As crypto exchange Coinbase faces industry challenges and economic difficulties, the company is taking a hard look at where it can cut costs, CEO Brian Armstrong told CNBC’s Kate Rooney.

Shares of Coinbase have lost more than 70% of their value this year as the company grapples with the “crypto winter” associated with the collapse of Bitcoin and Ethereum. Armstrong said the decline is not unusual, as Coinbase has gone through four decline cycles in the 10 years since he founded the company.

Coinbase faces inflationary pressures and a potential recession, but Armstrong said the macro environment is reminiscent of what the company has faced in the past.

“We have this saying internally, I like to say it a lot, which is it’s never as good as it seems, it’s never as bad as it seems,” he said. “I think one of the reasons Coinbase has been so successful over the last 10 years is that we just try not to focus on short-term ups and downs.”

Coinbase cut 18% of its workforce in June, and Armstrong previously attributed the layoffs to a possible recession and the need to manage the company’s burn rate and increase efficiency.

Armstrong said the layoffs are intended to be a one-time event, but that “anything can happen.”

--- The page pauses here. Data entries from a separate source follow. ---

import Summits.ResolutionOfSingularities.ResolutionOfSingularities.Theorems.FrobeniusLadderFInjectiveMacaulayficationFullLastCentreDefs
import HarnessLib

/-!
# A KERNEL CRITERION AGAINST IDEAL-THEORETIC CANONICITY: a second equimultiple coordinate subspace kills `TopLocusIs`
# (crux `FInjectiveMacaulayfication` stmt-ResolutionOfSingularities-15315, chain w45a; res-L1-w45a-plan-1 R26.13 (a) «the canonlast-9 records … are concrete "cc ≠ canonical" witnesses
# (one T-register row, rev 12)», R26.17 idle-serve offer of res-L1-w45a-stub-1 g17 (STATUS 16:13Z); definitions = res-L1-w45a-lead-1 g16 ✓p727906 `FullLastCentreDefs`
# (`Stage`, `Stage.P`, `Stage.J₃`, `Permissible`, `TopLocusIs`); seat res-L1-w45a-stub-1 g17)

[OURS · L1 W4.5a] Support file (`--supports stmt-ResolutionOfSingularities-15315 --as helper`); theorems only, no definitions, no named fact; NOT a statement of any manuscript; nothing of the
crux is proved. AI-written (AI review is weaker than expert review).

CONTENT. §1 weight bookkeeping for `MvPolynomial` supports (any commutative semiring, any index type): if every monomial of `p` (resp. `q`) has `V`-weight `Σ_{v ∈ V} m_v ≥ d` (resp. `≥ e`)
then so does `p + q` (`≥ min`), `p * q` (`≥ d + e`), `X_v` (`≥ 1` for `v ∈ V`), `X_v^n` (`≥ n`), and — the one analytic input — every monomial of a PARTIAL DERIVATIVE `∂_i p` has `V`-weight
`≥ d − 1` (`coeff_pderiv`); `V`-weight `≥ 1` on all monomials is membership in the variable ideal `(X_v : v ∈ V)` (`mem_ideal_span_X_image`). §2 for a stage `S` (monic cubic
`P = x³ + b₂x² + b₁x + b₀` in `k[x, y₁, …, y₄]`) PERMISSIBLE along the coordinate subspace `Z′ = V(x, y_n : n ∈ Nor′)` every monomial of `P` has `(x, Nor′)`-weight `≥ 3`, hence
`∂P ≥ 2`, `∂²P ≥ 1`, hence ★ `J₃(P) = (P, ∂P, ∂²P) ⊆ I_{Z′}` (`J₃_le_span_of_permissible`). §3 ★★ `not_topLocusIs_of_permissible`: if `X` is normally flat of multiplicity 3 along some
coordinate subspace `Z′ ⊄ Z` (i.e. `Permissible S Nor′` with some `n ∈ Nor ∖ Nor′`), then `Z` is NOT the top locus near `x` in the sense of `TopLocusIs S Nor` — for `g·y_n^M ∈ J₃ ⊆ I_{Z′}`
forces `coeff₀ g = 0`. No primality, no Nullstellensatz, any field. Used by `…FullLastCentreBed178TopLocus` to make the register row «cc ≠ canonical at bed 178» kernel-level (the e₁-axis is
a second triple axis through `x₃`). [folklore]
-/

-- single-problem summit: the doubled namespace component is forced
set_option linter.dupNamespace false

noncomputable section

open MvPolynomial Finsupp

namespace Summit.ResolutionOfSingularities.ResolutionOfSingularities.Theorems.FInjectiveMacaulayfication.LastCentreTopLocus

open Summit.ResolutionOfSingularities.ResolutionOfSingularities.Theorems.FInjectiveMacaulayfication LastCentreDefs

/-! ## §1 Weight bookkeeping on supports -/

section Weights

variable {σ R : Type*} [CommSemiring R] (V : Finset σ)

/-- Weights add on exponent vectors. [plumbing] -/
theorem weight_add (a b : σ →₀ ℕ) : ∑ v ∈ V, (a + b) v = ∑ v ∈ V, a v + ∑ v ∈ V, b v := by
  simp only [Finsupp.coe_add, Pi.add_apply, Finset.sum_add_distrib]

/-- The weight of `ε_i` is `1` if `i ∈ V` and `0` otherwise; in any case `≤ 1`. [plumbing] -/
theorem weight_single_le (i : σ) : ∑ v ∈ V, (Finsupp.single i 1 : σ →₀ ℕ) v ≤ 1 := by
  classical
  simp only [Finsupp.single_apply, Finset.sum_ite_eq]
  split_ifs <;> omega

/-- SUM: a lower weight bound on both summands passes to the sum. [plumbing] -/
theorem weight_add_le {p q : MvPolynomial σ R} {d : ℕ} (hp : ∀ m ∈ p.support, d ≤ ∑ v ∈ V, m v) (hq : ∀ m ∈ q.support, d ≤ ∑ v ∈ V, m v) :
    ∀ m ∈ (p + q).support, d ≤ ∑ v ∈ V, m v := by
  classical
  intro m hm
  rcases Finset.mem_union.mp (MvPolynomial.support_add hm) with h | h
  · exact hp m h
  · exact hq m h

/-- PRODUCT: lower weight bounds add under multiplication. [plumbing] -/
theorem weight_mul_le {p q : MvPolynomial σ R} {d e : ℕ} (hp : ∀ m ∈ p.support, d ≤ ∑ v ∈ V, m v) (hq : ∀ m ∈ q.support, e ≤ ∑ v ∈ V, m v) :
    ∀ m ∈ (p * q).support, d + e ≤ ∑ v ∈ V, m v := by
  classical
  intro m hm
  obtain ⟨a, ha, b, hb, rfl⟩ := Finset.mem_add.mp (MvPolynomial.support_mul p q hm)
  rw [weight_add]
  exact Nat.add_le_add (hp a ha) (hq b hb)

/-- A variable of `V` has weight `≥ 1`. [plumbing] -/
theorem weight_X_pow [Nontrivial R] {i : σ} (hi : i ∈ V) (n : ℕ) : ∀ m ∈ (X i ^ n : MvPolynomial σ R).support, n ≤ ∑ v ∈ V, m v := by
  intro m hm
  rw [support_X_pow, Finset.mem_singleton] at hm
  subst hm
  have h : ∑ v ∈ V, (Finsupp.single i n : σ →₀ ℕ) v = n := by
    rw [Finset.sum_eq_single_of_mem i hi (fun v _ hv => by simp [Ne.symm hv])]
    simp
  rw [h]

/-- ★ THE ANALYTIC INPUT: a partial derivative lowers the weight by at most one — every monomial `m` of `∂_i p` has `m + ε_i ∈ supp p` (`coeff_pderiv`). [plumbing] -/
theorem weight_pderiv_le {p : MvPolynomial σ R} {d : ℕ} (hp : ∀ m ∈ p.support, d ≤ ∑ v ∈ V, m v) (i : σ) :
    ∀ m ∈ (pderiv i p).support, d - 1 ≤ ∑ v ∈ V, m v := by
  intro m hm
  rw [MvPolynomial.mem_support_iff, coeff_pderiv] at hm
  have hm' : m + Finsupp.single i 1 ∈ p.support := by
    rw [MvPolynomial.mem_support_iff]
    intro h0
    exact hm (by rw [h0, zero_mul])
  have h1 := hp _ hm'
  rw [weight_add] at h1
  have h2 := weight_single_le V i
  omega

/-- Weight `≥ 1` on every monomial is membership in the variable ideal `(X_v : v ∈ V)`. [plumbing; `mem_ideal_span_X_image`] -/
theorem mem_span_X_of_weight {p : MvPolynomial σ R} (hp : ∀ m ∈ p.support, 1 ≤ ∑ v ∈ V, m v) :
    p ∈ Ideal.span (MvPolynomial.X '' (V : Set σ) : Set (MvPolynomial σ R)) := by
  rw [mem_ideal_span_X_image]
  intro m hm
  have h : ∑ v ∈ V, m v ≠ 0 := by have := hp m hm; omega
  obtain ⟨i, hi, hne⟩ := Finset.exists_ne_zero_of_sum_ne_zero h
  exact ⟨i, hi, hne⟩

end Weights

/-! ## §2 The cubic of a stage: `(x, Nor′)`-weights from permissibility, and `J₃(P) ⊆ I_{Z′}` -/

section Cubic

variable {k : Type} [Field k]

/-- Transport of normal degrees to the five-letter ring: every monomial of `rename some q` has `(x, Nor′)`-weight equal to the `Nor′`-normal degree of the
corresponding monomial of `q`. [plumbing] -/
theorem weight_rename (Nor' : Finset Letter) (q : YPoly k) {d : ℕ} (hq : ∀ e ∈ q.support, d ≤ norDeg Nor' e) :
    ∀ m ∈ (rename Option.some q).support, d ≤ ∑ v ∈ insert none (Nor'.image Option.some), m v := by
  classical
  intro m hm
  rw [support_rename_of_injective (Option.some_injective _), Finset.mem_image] at hm
  obtain ⟨e, he, rfl⟩ := hm
  rw [Finset.sum_insert (by simp), Finset.sum_image (fun a _ b _ h => Option.some_injective _ h),
    Finsupp.mapDomain_notin_range _ _ (by simp)]
  simp only [Finsupp.mapDomain_apply (Option.some_injective _), zero_add]
  exact hq e he

/-- Every monomial of the cubic `P` of a stage permissible along `Z′ = V(x, y_n : n ∈ Nor′)` has `(x, Nor′)`-weight `≥ 3` (`P ∈ I_{Z′}³` at the level of supports). [OURS · L1 W4.5a] -/
theorem weight_P_of_permissible (S : Stage k) (Nor' : Finset Letter) (h : Permissible S Nor') :
    ∀ m ∈ S.P.support, 3 ≤ ∑ v ∈ insert none (Nor'.image Option.some), m v := by
  classical
  have hx : (none : Option Letter) ∈ insert none (Nor'.image Option.some) := Finset.mem_insert_self _ _
  rw [Stage.P]
  refine weight_add_le _ (weight_add_le _ (weight_add_le _ (weight_X_pow _ hx 3) ?_) ?_) (weight_rename Nor' S.b₀ h.2.2)
  · have := weight_mul_le _ (weight_rename Nor' S.b₂ h.1) (weight_X_pow _ hx 2)
    simpa using this
  · have := weight_mul_le _ (weight_rename Nor' S.b₁ h.2.1) (weight_X_pow _ hx 1)
    simpa using this

/-- ★ `J₃(P) = (P, ∂P, ∂²P) ⊆ I_{Z′} = (x, y_n : n ∈ Nor′)` whenever the stage is permissible along `Z′` (weights `3, ≥ 2, ≥ 1`). [OURS · L1 W4.5a] -/
theorem J₃_le_span_of_permissible (S : Stage k) (Nor' : Finset Letter) (h : Permissible S Nor') :
    S.J₃ ≤ Ideal.span (MvPolynomial.X '' (↑(insert none (Nor'.image Option.some) : Finset (Option Letter)) : Set (Option Letter))) := by
  classical
  have hP := weight_P_of_permissible S Nor' h
  rw [Stage.J₃, Ideal.span_le]
  rintro q ((hq | ⟨i, rfl⟩) | ⟨ij, rfl⟩)
  · rw [Set.mem_singleton_iff] at hq
    subst hq
    exact mem_span_X_of_weight _ fun m hm => le_trans (by norm_num) (hP m hm)
  · exact mem_span_X_of_weight _ fun m hm => le_trans (by norm_num) (weight_pderiv_le _ hP i m hm)
  · exact mem_span_X_of_weight _ fun m hm => le_trans (by norm_num) (weight_pderiv_le _ (weight_pderiv_le _ hP ij.2) ij.1 m hm)

end Cubic

/-! ## §3 The criterion -/

section Criterion

variable {k : Type} [Field k]

/-- ★★ **A SECOND EQUIMULTIPLE COORDINATE SUBSPACE KILLS `TopLocusIs`**: if the stage is permissible along `Z′ = V(x, y_n : n ∈ Nor′)` and `Z′ ⊄ Z = V(x, y_n : n ∈ Nor)` (some
`n ∈ Nor ∖ Nor′`), then `Z` is not the top locus: `¬ TopLocusIs S Nor`. Mechanism: `TopLocusIs` provides `g` with `g(0) ≠ 0` and `g·y_n^M ∈ J₃(P) ⊆ I_{Z′}`; but the monomial
`y_n^M` of `g·y_n^M` (coefficient `g(0)`) touches no letter of `(x, Nor′)`. [OURS · L1 W4.5a] -/
theorem not_topLocusIs_of_permissible (S : Stage k) {Nor Nor' : Finset Letter} (h : Permissible S Nor') (hn : ∃ n ∈ Nor, n ∉ Nor') :
    ¬ TopLocusIs S Nor := by
  classical
  rintro ⟨-, g, hg0, M, -, hgy⟩
  obtain ⟨n, hn, hn'⟩ := hn
  have hmem := J₃_le_span_of_permissible S Nor' h (hgy n hn)
  rw [mem_ideal_span_X_image] at hmem
  have hcoeff : coeff (Finsupp.single (Option.some n) M) (g * X (Option.some n) ^ M) = coeff 0 g := by
    rw [X_pow_eq_monomial, coeff_mul_monomial', if_pos le_rfl, tsub_self, mul_one]
  have hg0' : coeff 0 g ≠ 0 := by
    have := congrFun (MvPolynomial.constantCoeff_eq (σ := Option Letter) (R := k)) g
    rw [MvPolynomial.eval_zero'] at hg0
    rwa [← this]
  have hsupp : Finsupp.single (Option.some n) M ∈ (g * X (Option.some n) ^ M).support := by
    rw [MvPolynomial.mem_support_iff, hcoeff]; exact hg0'
  obtain ⟨i, hi, hne⟩ := hmem _ hsupp
  rw [Finsupp.single_apply_ne_zero] at hne
  obtain ⟨rfl, -⟩ := hne
  rw [Finset.coe_insert, Set.mem_insert_iff, Finset.coe_image, Set.mem_image] at hi
  rcases hi with h0 | ⟨n', hn'mem, hnn'⟩
  · exact Option.some_ne_none _ h0
  · rw [Finset.mem_coe] at hn'mem
    exact hn' (Option.some_injective _ hnn' ▸ hn'mem)

/-- The same with the inclusion failure stated as `¬ Nor ⊆ Nor′`. [OURS · L1 W4.5a] -/
theorem not_topLocusIs_of_permissible' (S : Stage k) {Nor Nor' : Finset Letter} (h : Permissible S Nor') (hn : ¬ Nor ⊆ Nor') :
    ¬ TopLocusIs S Nor :=
  not_topLocusIs_of_permissible S h (Finset.not_subset.mp hn)

end Criterion

end Summit.ResolutionOfSingularities.ResolutionOfSingularities.Theorems.FInjectiveMacaulayfication.LastCentreTopLocus

end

“I can’t tell you what the world will be like a year from now,” he said. Armstrong said Coinbase is looking closely at cutting costs related to marketing, third-party vendors and Amazon Web Services.

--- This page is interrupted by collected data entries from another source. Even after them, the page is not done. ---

/-! ### §2 Degree multiplicativity with its index on `Y₁(N)` -/

/-- **`deg D' = #ψ(Λ_{W'}) · deg D₁`** for `D₁` an optimal `X₁(N)`-datum and `D'` any `X₁(N)`-datum of the same level and newform, where
`ψ(z) = unif_{W₁}((c₁/c')·z)` and `ψ(Λ_{W'}) ≤ W₁(ℂ)`: a generic `φ_{D'}`-fibre on `Y₁(N)` is the disjoint union of the generic `φ_{D₁}`-fibres over the
translate `ψ(z') + ψ(Λ_{W'})` (the `X₀` argument of `ManinDividesDegree.modularDegree_eq_natCard_mul_of_latticeOptimal`, verbatim on `Y₁(N)`).
[cite: Knapp1993, Prop. 12.9(a) and p. 302] -/
theorem modularDegree_eq_natCard_mul₁ {W₁ : WeierstrassCurve ℚ} (D : Gamma1ParametrizationData W₁ N) (hL : D.IsOptimal)
    {W' : WeierstrassCurve ℚ} (D' : Gamma1ParametrizationData W' N) (hf : D'.f = D.f) :
    D'.modularDegree =
      Nat.card ((D'.L.lattice.toAddSubgroup).map
        (D.uniformize.comp (AddMonoidHom.mulLeft ((D.c : ℂ) / (D'.c : ℂ))))) * D.modularDegree := by
  classical
  set ψ : ℂ →+ (W₁.baseChange ℂ).toAffine.Point :=
    D.uniformize.comp (AddMonoidHom.mulLeft ((D.c : ℂ) / (D'.c : ℂ))) with hψdef
  set A : AddSubgroup (W₁.baseChange ℂ).toAffine.Point := (D'.L.lattice.toAddSubgroup).map ψ with hAdef
  have hψ : ∀ z : ℂ, ψ z = D.uniformize ((D.c : ℂ) / (D'.c : ℂ) * z) := fun z ↦ rfl
  have hinv : ∀ {τ τ' : ℍ}, Y1.mk N τ = Y1.mk N τ' → D.φ τ = D.φ τ' := fun h ↦ φ_eq_of_mk_eq_mk₁ D h
  have hc' : (D'.c : ℂ) ≠ 0 := by exact_mod_cast D'.maninConstant_ne_zero
  -- the countable set of bad parameters `z'`
  have hS := countable_setOf_card_ne₁ D
  haveI : Countable D'.L.lattice := Countable.of_equiv _ D'.L.latticeEquivProd.toEquiv.symm
  have hlat' : (D'.L.lattice : Set ℂ).Countable := Set.countable_coe_iff.mp inferInstance
  have hSbad : (⋃ u ∈ {u : ℂ | Nat.card {y : Y1 N // ∃ τ : ℍ, Y1.mk N τ = y ∧ D.φ τ = D.uniformize ((D.c : ℂ) * u)} ≠ D.deg},
      (fun l : ℂ => (D'.c : ℂ) * u - l) '' (D'.L.lattice : Set ℂ)).Countable :=
    hS.biUnion fun u _ => hlat'.image _
  have h3 : (D'.uniformize ⁻¹' {P | Nat.card {y : Y1 N // ∃ τ : ℍ, Y1.mk N τ = y ∧ D'.φ τ = P} ≠ D'.deg}).Countable :=
    countable_preimage_uniformize₁ D' D'.deg_spec.countable
  obtain ⟨z', hz'⟩ : ∃ z' : ℂ, z' ∉ (⋃ u ∈ {u : ℂ | Nat.card {y : Y1 N // ∃ τ : ℍ, Y1.mk N τ = y ∧
        D.φ τ = D.uniformize ((D.c : ℂ) * u)} ≠ D.deg},
      (fun l : ℂ => (D'.c : ℂ) * u - l) '' (D'.L.lattice : Set ℂ)) ∪
      D'.uniformize ⁻¹' {P | Nat.card {y : Y1 N // ∃ τ : ℍ, Y1.mk N τ = y ∧ D'.φ τ = P} ≠ D'.deg} := by
    by_contra h
    exact not_countable_complex ((hSbad.union h3).mono fun z _ => by
      by_contra hz
      exact h ⟨z, hz⟩)
  have good : ∀ u : ℂ, (D'.c : ℂ) * u - z' ∈ D'.L.lattice →
      Nat.card {y : Y1 N // ∃ τ : ℍ, Y1.mk N τ = y ∧ D.φ τ = D.uniformize ((D.c : ℂ) * u)} = D.deg := by
    intro u hu
    by_contra hne
    apply hz'
    refine Or.inl (Set.mem_iUnion₂.mpr ⟨u, hne, (D'.c : ℂ) * u - z', hu, ?_⟩)
    show (D'.c : ℂ) * u - ((D'.c : ℂ) * u - z') = z'
    ring
  have good' : Nat.card {y : Y1 N // ∃ τ : ℍ, Y1.mk N τ = y ∧ D'.φ τ = D'.uniformize z'} = D'.deg := by
    by_contra h
    exact hz' (Or.inr h)
  -- the target points, the fibres
  set T : Set (W₁.baseChange ℂ).toAffine.Point :=
    {P | ∃ u : ℂ, (D'.c : ℂ) * u - z' ∈ D'.L.lattice ∧ P = D.uniformize ((D.c : ℂ) * u)} with hT
  set F : (W₁.baseChange ℂ).toAffine.Point → Set (Y1 N) := fun P => {y | ∃ τ : ℍ, Y1.mk N τ = y ∧ D.φ τ = P} with hF
  set F' : Set (Y1 N) := {y | ∃ τ : ℍ, Y1.mk N τ = y ∧ D'.φ τ = D'.uniformize z'} with hF'
  have hpos : 0 < D.modularDegree := D.deg_pos
  have hpos' : 0 < D'.modularDegree := D'.deg_pos
  have hcard' : F'.ncard = D'.modularDegree := by
    rw [← Nat.card_coe_set_eq]; exact good'
  have hfin' : F'.Finite := Set.finite_of_ncard_ne_zero (by rw [hcard']; exact hpos'.ne')
  have hFcard : ∀ P ∈ T, (F P).ncard = D.modularDegree := by
    rintro P ⟨u, hu, rfl⟩
    rw [← Nat.card_coe_set_eq]; exact good u hu
  have hFfin : ∀ P ∈ T, (F P).Finite := fun P hP =>
    Set.finite_of_ncard_ne_zero (by rw [hFcard P hP]; exact hpos.ne')
  have hcover : F' = ⋃ P ∈ T, F P := by
    ext y
    constructor
    · rintro ⟨τ, hτ, hφ⟩
      have hu : (D'.c : ℂ) * eichlerIntegral D'.f τ - z' ∈ D'.L.lattice := by
        rw [← ManinLocalTwoThree.gamma1_uniformize_eq_zero_iff, map_sub, sub_eq_zero]
        exact hφ
      refine Set.mem_iUnion₂.mpr ⟨D.uniformize ((D.c : ℂ) * eichlerIntegral D'.f τ), ⟨_, hu, rfl⟩, τ, hτ, ?_⟩
      rw [hf]
      rfl
    · intro hy
      obtain ⟨P, hP, hyP⟩ := Set.mem_iUnion₂.mp hy
      obtain ⟨u, hu, rfl⟩ := hP
      exact fiber_subset_fiber₁ D hL D' hf u z' hu hyP
  have hTfin : T.Finite := by
    refine (hfin'.image fun y : Y1 N => D.φ (Function.surjInv (Y1.mk_surjective N) y)).subset ?_
    intro P hP
    obtain ⟨hne, -⟩ := Nat.card_ne_zero.mp (by
      rw [Nat.card_coe_set_eq, hFcard P hP]; exact hpos.ne' : Nat.card (F P) ≠ 0)
    obtain ⟨⟨y, τ, hτ, hφ⟩⟩ := hne
    refine ⟨y, ?_, ?_⟩
    · rw [hcover]
      exact Set.mem_iUnion₂.mpr ⟨P, hP, τ, hτ, hφ⟩
    · have hmk : Y1.mk N (Function.surjInv (Y1.mk_surjective N) y) = Y1.mk N τ := by
        rw [Function.surjInv_eq (Y1.mk_surjective N) y]
        exact hτ.symm
      show D.φ (Function.surjInv (Y1.mk_surjective N) y) = P
      rw [← hφ]
      exact hinv hmk
  have hdisj : T.PairwiseDisjoint F := fun P _ Q _ hPQ => disjoint_fiber_of_ne₁ D hPQ
  have hsum : (⋃ P ∈ T, F P).ncard = ∑ᶠ P ∈ T, (F P).ncard := hTfin.ncard_biUnion hFfin hdisj
  rw [finsum_mem_congr rfl hFcard, finsum_mem_eq_finite_toFinset_sum _ hTfin, Finset.sum_const, smul_eq_mul,
    ← Set.ncard_eq_toFinset_card T hTfin] at hsum
  -- the target set is the translate `ψ z' + A`
  have hTA : T = (fun a ↦ ψ z' + a) '' (A : Set (W₁.baseChange ℂ).toAffine.Point) := by
    ext P
    constructor
    · rintro ⟨u, hu, rfl⟩
      refine ⟨ψ ((D'.c : ℂ) * u - z'), ⟨(D'.c : ℂ) * u - z', hu, rfl⟩, ?_⟩
      show ψ z' + ψ ((D'.c : ℂ) * u - z') = D.uniformize ((D.c : ℂ) * u)
      rw [← map_add, hψ]
      congr 1
      field_simp
      ring
    · rintro ⟨a, ⟨l, hl, rfl⟩, rfl⟩
      refine ⟨(z' + l) / (D'.c : ℂ), ?_, ?_⟩
      · have e : (D'.c : ℂ) * ((z' + l) / (D'.c : ℂ)) - z' = l := by field_simp; ring
        rw [e]
        exact hl
      · show ψ z' + ψ l = D.uniformize ((D.c : ℂ) * ((z' + l) / (D'.c : ℂ)))
        rw [← map_add, hψ]
        congr 1
        field_simp
  have hTcard : T.ncard = Nat.card A := by
    rw [hTA, Set.ncard_image_of_injective _ (add_right_injective (ψ z')), ← Nat.card_coe_set_eq]
    rfl
  rw [← hTcard, ← hcard', hcover, hsum]

/-! ### §3 `c' ∣ deg D'` for every `X₁(N)`-datum -/

/-- **`c_φ ∣ deg φ` for EVERY `X₁(N)`-parametrisation datum of a globally minimal curve, at every level** (ČNS Thm. 1.1 as typed, and more: any
level).  Stevens' twin `(W₁, D₁)` (`Λ(D₁.L) = Λ₁(f)`, `c₁ = 1`); Stevens' inclusion puts `ω₁ ∈ Λ₁(f)` in `Λ'`; the order `n` of
`ψ(ω₁) = unif₁(ω₁/c')` kills `ω₁/c'` modulo `Λ₁(f)` only if `c' ∣ n`; and `n ∣ #ψ(Λ') ∣ deg D'` (§2, Lagrange).  UDC-dependent.
[cite: CesnaviciusNeururerSaha2023, Thm. 1.1] [cite: Stevens1989, §2] [cite: CalegariDimitrovTang2025, Thm. 1.0.1] -/
theorem maninConstant_dvd_modularDegree₁ (W' : WeierstrassCurve ℚ) [W'.IsElliptic] [W'.IsGloballyMinimal]
    (D' : Gamma1ParametrizationData W' N) : D'.maninConstant ∣ (D'.modularDegree : ℤ) := by
  classical
  -- Stevens' twin on `Λ₁(f)`
  haveI : Algebra.IsAlgebraic ℚ (AlgebraicClosure ℚ) := AlgebraicClosure.isAlgebraic ℚ
  haveI : IsAlgClosure ℚ (AlgebraicClosure ℚ) := AlgebraicClosure.instIsAlgClosure ℚ
  letI : Algebra (AlgebraicClosure ℚ) ℂ := (IsAlgClosed.lift : AlgebraicClosure ℚ →ₐ[ℚ] ℂ).toRingHom.toAlgebra
  haveI : IsScalarTower ℚ (AlgebraicClosure ℚ) ℂ := IsScalarTower.of_algebraMap_eq' (Subsingleton.elim _ _)
  obtain ⟨W₁, hE₁, D₁, hf, hc1, hopt, hΛ, -⟩ := ManinLocalTwoThree.CuspValues.exists_stevensTwin D'
  haveI := hE₁
  -- Stevens' inclusion for `D'`: the basis vector `ω₁` of `Λ(D₁.L) = Λ₁(f)` lies in `Λ'`
  have hle := ManinLocalTwoThree.CDivisionInt.periodLatticeGamma1_le_neron₁_of_CDTInt
    calegariDimitrovTang2025_unboundedDenominators_holds D'
  set z : ℂ := D₁.L.ω₁ with hz
  have hz1 : z ∈ periodLatticeGamma1 D'.f := (hΛ z).mp D₁.L.ω₁_mem_lattice
  have hzΛ' : z ∈ D'.L.lattice := hle z hz1
  -- constants
  have hc' : (D'.c : ℂ) ≠ 0 := by exact_mod_cast D'.maninConstant_ne_zero
  have hc'0 : D'.c ≠ 0 := D'.maninConstant_ne_zero
  -- §2: `deg D' = #A · deg D₁`
  set ψ : ℂ →+ (W₁.baseChange ℂ).toAffine.Point :=
    D₁.uniformize.comp (AddMonoidHom.mulLeft ((D₁.c : ℂ) / (D'.c : ℂ))) with hψdef
  set A : AddSubgroup (W₁.baseChange ℂ).toAffine.Point := (D'.L.lattice.toAddSubgroup).map ψ with hAdef
  have hψ : ∀ x : ℂ, ψ x = D₁.uniformize ((D₁.c : ℂ) / (D'.c : ℂ) * x) := fun x ↦ rfl
  have hdeg : D'.modularDegree = Nat.card A * D₁.modularDegree := modularDegree_eq_natCard_mul₁ D₁ hopt D' hf.symm
  -- the order of `ψ z` is divisible by `c'`
  have hzA : ψ z ∈ A := AddSubgroup.mem_map_of_mem ψ (by exact hzΛ')
  set n : ℕ := addOrderOf (ψ z) with hn
  have hnA : n ∣ Nat.card A := AddSubgroup.addOrderOf_dvd_natCard A hzA
  have hmem : (((n : ℚ) / (D'.c : ℚ) : ℚ) : ℂ) * D₁.L.ω₁ + ((0 : ℚ) : ℂ) * D₁.L.ω₂ ∈ D₁.L.lattice := by
    have h0 : n • ψ z = 0 := addOrderOf_nsmul_eq_zero (ψ z)
    rw [← map_nsmul, hψ, ManinLocalTwoThree.gamma1_uniformize_eq_zero_iff, hc1] at h0
    have e : (((n : ℚ) / (D'.c : ℚ) : ℚ) : ℂ) * D₁.L.ω₁ + ((0 : ℚ) : ℂ) * D₁.L.ω₂ = ((1 : ℤ) : ℂ) / (D'.c : ℂ) * (n • z) := by
      rw [nsmul_eq_mul, hz]; push_cast; ring
    rw [e]
    exact h0
  have hden : (((n : ℚ) / (D'.c : ℚ) : ℚ)).den = 1 := (PeriodPair.mul_ω₁_add_mul_ω₂_mem_lattice.mp hmem).1
  have hcn : D'.c ∣ (n : ℤ) := by
    set q : ℚ := (n : ℚ) / (D'.c : ℚ) with hq
    have hqZ : (q.num : ℚ) = q := Rat.coe_int_num_of_den_eq_one hden
    refine ⟨q.num, ?_⟩
    have hcQ : (D'.c : ℚ) ≠ 0 := by exact_mod_cast hc'0
    have : (n : ℚ) = (D'.c : ℚ) * q.num := by rw [hqZ, hq]; field_simp
    exact_mod_cast this
  -- conclude
  have hdvd : (D'.c : ℤ) ∣ (D'.modularDegree : ℤ) := by
    rw [hdeg]; push_cast
    exact hcn.trans ((Int.natCast_dvd_natCast.mpr hnA).mul_right _)
  exact hdvd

He added that the company strives to convert as many fixed costs as possible into variables. That could mean Coinbase’s Super Bowl ads are a thing of the past, though Armstrong said there will still be “a variety of Coinbase ads out there.”

The bear case for Coinbase is around potential pressure on trading fees, which represent more than 80% of revenue in the second quarter. Prominent short seller Jim Chanos is among those betting against Coinbase, arguing that it earns more from fees and as “competition increases among exchanges, you will see a compression of fees.”

Armstrong said fees will eventually decline, as they have in the stockbroking industry. But Coinbase has yet to see price sensitivity.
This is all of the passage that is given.